import Literature.AlgebraicGeometry.Resolution.FrobeniusClosedBases
import Mathlib.FieldTheory.IsAlgClosed.Basic
import Mathlib.RingTheory.Valuation.Integral
import Mathlib.Order.Zorn
import Mathlib.Algebra.CharP.Frobenius
import HarnessLib

/-!
# Fields of representatives inside an algebraically closed valued subfield (Kuhlmann 2010, proof of Lemma 4.10)

Topic: `Literature/AlgebraicGeometry/Resolution` (valued function fields). First step of the
proof of F.-V. Kuhlmann, *Elimination of ramification I: The generalized stability theorem*,
Trans. AMS 362 (2010) 5697–5727 = arXiv:1003.5678, **Lemma 4.10** (p. 14 of the arXiv version,
the case `char K = p` of Lemma 4.7: a subring with a lifting of a Frobenius-closed basis, the
named fact `Kuhlmann2010Lemma410` of `FrobeniusClosedBases.lean`), whose proof begins:

> Since `K` is assumed to be henselian and perfect, it contains a field of representatives for
> the residue field `K̄` (we leave the easy proof to the reader). We identify this field with
> `K̄`, so that we can write `K̄ ⊂ K` with `ā = a` for all `a ∈ K̄`.

This file PROVES that statement in the ambient rendering of the tree (one valued field
`(Ω, V)`, subfields of `Ω` valued by restriction) for an ALGEBRAICALLY CLOSED subfield `K ≤ Ω`
(the case in which `Kuhlmann2010Lemma410` is vendored): there is a subfield `k ≤ K` contained in
the valuation ring `V` — so that the residue map is injective on `k` — whose residues exhaust
the residue field `K̄ = residueSubfield K V`. The "easy proof": a subfield `k ≤ K` with `k ⊆ V`
which is maximal for inclusion (Zorn) has all of `K̄` as residues — a residue `r` transcendental
over `k̄` lifts to any `a ∈ K` of residue `r`, and `k(a) ⊆ V` by the Gauss bound; a residue `r`
algebraic over `k̄` is the residue of a root `ρ ∈ K` of the lift `g ∈ k[X]` of its minimal
polynomial (`K` is algebraically closed and the roots of the monic `g` lie in `V`), and
`k(ρ) = k[ρ] ⊆ V` because a non-zero `m(ρ)`, `deg m < deg g`, has non-zero residue `m̄(r)`.

## Content (everything PROVED)

* `aeval_mem_subring` — `P(c) ∈ T` for a subring `T ⊇ k ∪ {c}`.
* `residOn V k hk` — the residue map restricted to a subfield `k ⊆ V`, a ring homomorphism
  `k →+* Ωv`; `residOn_apply`; `resid_aeval` (`P(c)‾ = P̄(c̄)`).
* `adjoin_simple_subset_of_valuation_aeval` — the criterion `k(c) ⊆ V`.
* `exists_subfield_of_representatives` — **the field of representatives** (for `char Ω = p`,
  used to start Zorn's lemma at the prime field, on which the valuation is trivial).

## Sources

* F.-V. Kuhlmann, Trans. AMS 362 (2010) = arXiv:1003.5678, §4.2, proof of Lemma 4.10 (p. 14).
-/

noncomputable section

open IsLocalRing Polynomial

namespace Literature.AlgebraicGeometry.Resolution

universe u

variable {Ω : Type u} [Field Ω] (V : ValuationSubring Ω)

/-! ### Polynomial values inside subrings and their residues -/

section Eval

omit V in
/-- `P(c) ∈ T` for a polynomial `P` over a subfield `k`, a subring `T ⊇ k` and `c ∈ T`. [folklore] -/
theorem aeval_mem_subring {k : Subfield Ω} {T : Subring Ω} (hkT : ∀ a ∈ k, a ∈ T) {c : Ω}
    (hc : c ∈ T) (P : Polynomial k) : aeval c P ∈ T := by
  rw [aeval_eq_sum_range]
  refine T.sum_mem fun i _ => ?_
  rw [Algebra.smul_def]
  exact T.mul_mem (hkT _ (P.coeff i).2) (T.pow_mem hc i)

/-- The inclusion of a subfield `k ⊆ V` into the valuation ring `V`. [folklore] -/
def toValuationSubring (k : Subfield Ω) (hk : ∀ a ∈ k, a ∈ V) : k →+* V :=
  (k.subtype).codRestrict V fun a => hk a a.2

/-- **The residue map on a subfield `k ⊆ V`**, a ring homomorphism `k →+* Ωv` (Kuhlmann 2010,
proof of Lemma 4.10: "We identify this field with `K̄`"). [cite: Kuhlmann2010, Lemma 4.10 (proof)] -/
def residOn (k : Subfield Ω) (hk : ∀ a ∈ k, a ∈ V) : k →+* ResidueField V :=
  (residue V).comp (toValuationSubring V k hk)

/-- `residOn` is the residue map `resid V` on elements of `k`. [folklore] -/
@[simp]
theorem residOn_apply {k : Subfield Ω} (hk : ∀ a ∈ k, a ∈ V) (a : k) :
    residOn V k hk a = resid V (a : Ω) :=
  (resid_of_mem V (hk a a.2)).symm

/-- `residOn` is injective (a ring homomorphism out of a field). [folklore] -/
theorem residOn_injective {k : Subfield Ω} (hk : ∀ a ∈ k, a ∈ V) :
    Function.Injective (residOn V k hk) :=
  (residOn V k hk).injective
/-!
# Route `EfficiencyFloor`, support `RigidExit` (stmt-25513) on the `ProductionEfficiencyDecay` ladder (stmt-22866):
# ORBIT MEMBERSHIP IS CLOSED ALONG THE FLOW — topological orbit selection on a maximiser interval

Helper file (`--supports stmt-NavierStokesRegularity-22866`; line `efficiency_floor`), sequel to `…RigidExitScaleClock`. Item (i)
ORBIT SELECTION of the landed READING of `RigidExit` has a topological half — «under clause (a) (finitely many maximiser orbits) a
maximiser INTERVAL of the flow contains a sub-interval inside ONE symmetry orbit» — and a differential half (differentiable rotation /
translation paths; the scale path is free by `…ScaleClock`). This file proves the topological half, for profiles vanishing at infinity
(true for every admissible profile, `H²(ℝ³) ⊂ C₀(ℝ³)`; kept as an explicit hypothesis `Tendsto m (cocompact) (𝓝 0)` here):

* `exists_subseq_isometry` (§1): sequential compactness of the linear isometries of `ℝ³` together with their inverses, in operator norm
  (Bolzano–Weierstrass in the finite-dimensional operator space; the limit is again an isometry, inverted by the limit of the inverses).
* `exists_subseq_norm_tendsto_atTop` (§1): an unbounded sequence of vectors has a subsequence with norms `→ ∞`.
* `integral_curl_sq_pos`, `exists_ne_zero` (§2, BY NAME): along a solution of the route's class every slice `u t`, `t ∈ (0,T)`, has
  `∫|curl u(t)|² > 0`, hence is not identically zero.
* `mem_orbit_of_tendsto` (§3, BY NAME — CLOSEDNESS): along every maximal classical Leray–Hopf rapidly-decaying-datum solution, if
  `tₙ → t` in `(0,T)` and every slice `u tₙ` lies in the symmetry orbit `{l • R (m (l • R⁻¹(· − a)))}` of a continuous profile `m` with
  `Z(m) > 0` vanishing at infinity, then so does `u t`. Mechanism: the scales are `lₙ = Z(u tₙ)/Z(m) → Z(u t)/Z(m) > 0` (`…ScaleClock`,
  continuity of the enstrophy); the isometries subconverge (§1); the translations are bounded — otherwise the slices would tend to `0` at
  a point where `u t ≠ 0` (profile vanishing at infinity, pointwise continuity of the trajectory) — and subconverge; pointwise limits
  identify `u t` with the limiting orbit point.
* `isClosed_orbitSet` (§3): so the orbit-membership instants of `[s,s₁] ⊂ (0,T)` form a CLOSED set.
* `exists_single_orbit_subinterval` (§4, BY NAME — TOPOLOGICAL ORBIT SELECTION): under the CLASSIFICATION half of clause (a) of
  `MaximiserSetRigidity` (finitely many representatives `ms i`, each vanishing at infinity), a maximiser interval `[s,s₁] ⊂ (0,T)`
  contains a non-degenerate sub-interval `[s',s₁']` all of whose slices lie in the orbit of ONE representative `ms i` (Baire: finitely
  many closed sets covering `[s,s₁]`).

What remains of item (i) after this file and `…ScaleClock`: differentiable ROTATION and TRANSLATION paths on a single-orbit interval
(slice theorem for the Euclidean group acting on `H²` profiles), and the embedding `H²(ℝ³) ⊂ C₀` discharging the vanishing hypothesis.
HONEST FRAMING: statements about a HYPOTHETICAL blow-up; `RigidExit`, clause (a), `NearMaximiserBoundedAmplification`, `LerayFloorGap`,
`ProductionEfficiencyDecay` (stmt-22866) and Navier–Stokes regularity stay OPEN; no summit statement is proved. [folklore]
-/

-- the problem directory repeats the summit name (`NavierStokesRegularity/NavierStokesRegularity`)
set_option linter.dupNamespace false

noncomputable section

open Set Filter MeasureTheory Topology Function Bornology
open scoped InnerProductSpace RealInnerProductSpace ENNReal NNReal
open Literature.Analysis.FluidPDE

namespace Summit.NavierStokesRegularity.NavierStokesRegularity.Theorems

namespace RigidExit

namespace OrbitClosed

open NearMaximiserBoundedAmplification MaximiserSetRigidity.ProfileLiouville Resonance ScaleClock

/-! ## §1 Compactness tools -/

/-- Evaluation `(F, v) ↦ F v` is jointly continuous: operator-norm convergence `Fₙ → F` and `vₙ → v` give `Fₙ vₙ → F v`. [folklore] -/
theorem tendsto_clm_apply {ι : Type*} {l : Filter ι}
    {F : ι → (EuclideanSpace ℝ (Fin 3) →L[ℝ] EuclideanSpace ℝ (Fin 3))} {F₀ : EuclideanSpace ℝ (Fin 3) →L[ℝ] EuclideanSpace ℝ (Fin 3)}
    {v : ι → EuclideanSpace ℝ (Fin 3)} {v₀ : EuclideanSpace ℝ (Fin 3)}
    (hF : Tendsto F l (𝓝 F₀)) (hv : Tendsto v l (𝓝 v₀)) : Tendsto (fun i => F i (v i)) l (𝓝 (F₀ v₀)) := by
  have hc : Continuous fun p : (EuclideanSpace ℝ (Fin 3) →L[ℝ] EuclideanSpace ℝ (Fin 3)) × EuclideanSpace ℝ (Fin 3) => p.1 p.2 :=
    isBoundedBilinearMap_apply.continuous
  exact (hc.tendsto (F₀, v₀)).comp (hF.prodMk_nhds hv)
import Summits.HubbardSuperconductivity.HubbardSuperconductivity.Theorems.AnisotropyChordTransferFibre3FinXC2Eval
import Summits.HubbardSuperconductivity.HubbardSuperconductivity.Theorems.AnisotropyChordTransferFibre3FinXC2P22j
import Summits.HubbardSuperconductivity.HubbardSuperconductivity.Theorems.AnisotropyChordTransferFibre3FinXC2P22k

/-!
# Route `AnisotropyChord` / H0 rotor rung: FIN XBC2 combined (rows `N₁` + C) certificate at `L = 22` — cell facts, part `j`

Kernel facts `xbcCellAny2 22 (49/50) 20 la lb (c, bn) = true` (evaluator `…FinXC2Eval` on `…FinXB2Eval`, point wedges rewritten to certified literal tables `…FinXC2P22*`) for 1 λ-cell(s)
(`…FinXC2Eval.xbcCheck2`; cell design: g5 `xbc_design.py` (≤ 2.5 % cells, b = bn/20 ≥ 1.04·b_cell), mirrors `xb_mirror.py`/`xc_mirror.py`); assembled in `…FinXC2TwentyTwo`.
Prover seat `hubbard-h0-rotor-p3` g6; helper for piece A = stmt-HubbardSuperconductivity-23918 of rung 19089 (`--supports`, helper class).
WHAT THIS IS NOT: nothing here proves superconductivity in the Hubbard model (rotor TARGET as worded stays FALSE, g15 verdict); kernel facts for the FIN certificate of TWO hypotheses (rows `N₁`, C) of ONE conditional reduction.  Tree imports only; no sorry, no new axioms.
-/

set_option linter.dupNamespace false

namespace Summit.HubbardSuperconductivity.HubbardSuperconductivity.Theorems.AnisotropyChord.Transfer.Fibre3

namespace FinXB

set_option maxHeartbeats 4000000 in
/-- kernel fact: cell 24 at `L = 22` (certified, (c, bn) = ((11/20 : ℚ), 12)). [folklore] -/
theorem xbc2c22_24 : xbcCellAny2 22 (49/50 : ℚ) 20 200586369196371 205601028426281 ((11/20 : ℚ), (12 : ℕ)) = true := by
  unfold xbcCellAny2
  rw [twc22_9_eq, twc22_10_eq]
  decide +kernel

end FinXB

end Summit.HubbardSuperconductivity.HubbardSuperconductivity.Theorems.AnisotropyChord.Transfer.Fibre3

What to work on
From the first line of the data above through the line containing "reader). We identify this field with", repeat each line exactly, and add nothing.

Expected answer
import Literature.AlgebraicGeometry.Resolution.FrobeniusClosedBases
import Mathlib.FieldTheory.IsAlgClosed.Basic
import Mathlib.RingTheory.Valuation.Integral
import Mathlib.Order.Zorn
import Mathlib.Algebra.CharP.Frobenius
import HarnessLib

/-!
# Fields of representatives inside an algebraically closed valued subfield (Kuhlmann 2010, proof of Lemma 4.10)

Topic: `Literature/AlgebraicGeometry/Resolution` (valued function fields). First step of the
proof of F.-V. Kuhlmann, *Elimination of ramification I: The generalized stability theorem*,
Trans. AMS 362 (2010) 5697–5727 = arXiv:1003.5678, **Lemma 4.10** (p. 14 of the arXiv version,
the case `char K = p` of Lemma 4.7: a subring with a lifting of a Frobenius-closed basis, the
named fact `Kuhlmann2010Lemma410` of `FrobeniusClosedBases.lean`), whose proof begins:

> Since `K` is assumed to be henselian and perfect, it contains a field of representatives for
> the residue field `K̄` (we leave the easy proof to the reader). We identify this field with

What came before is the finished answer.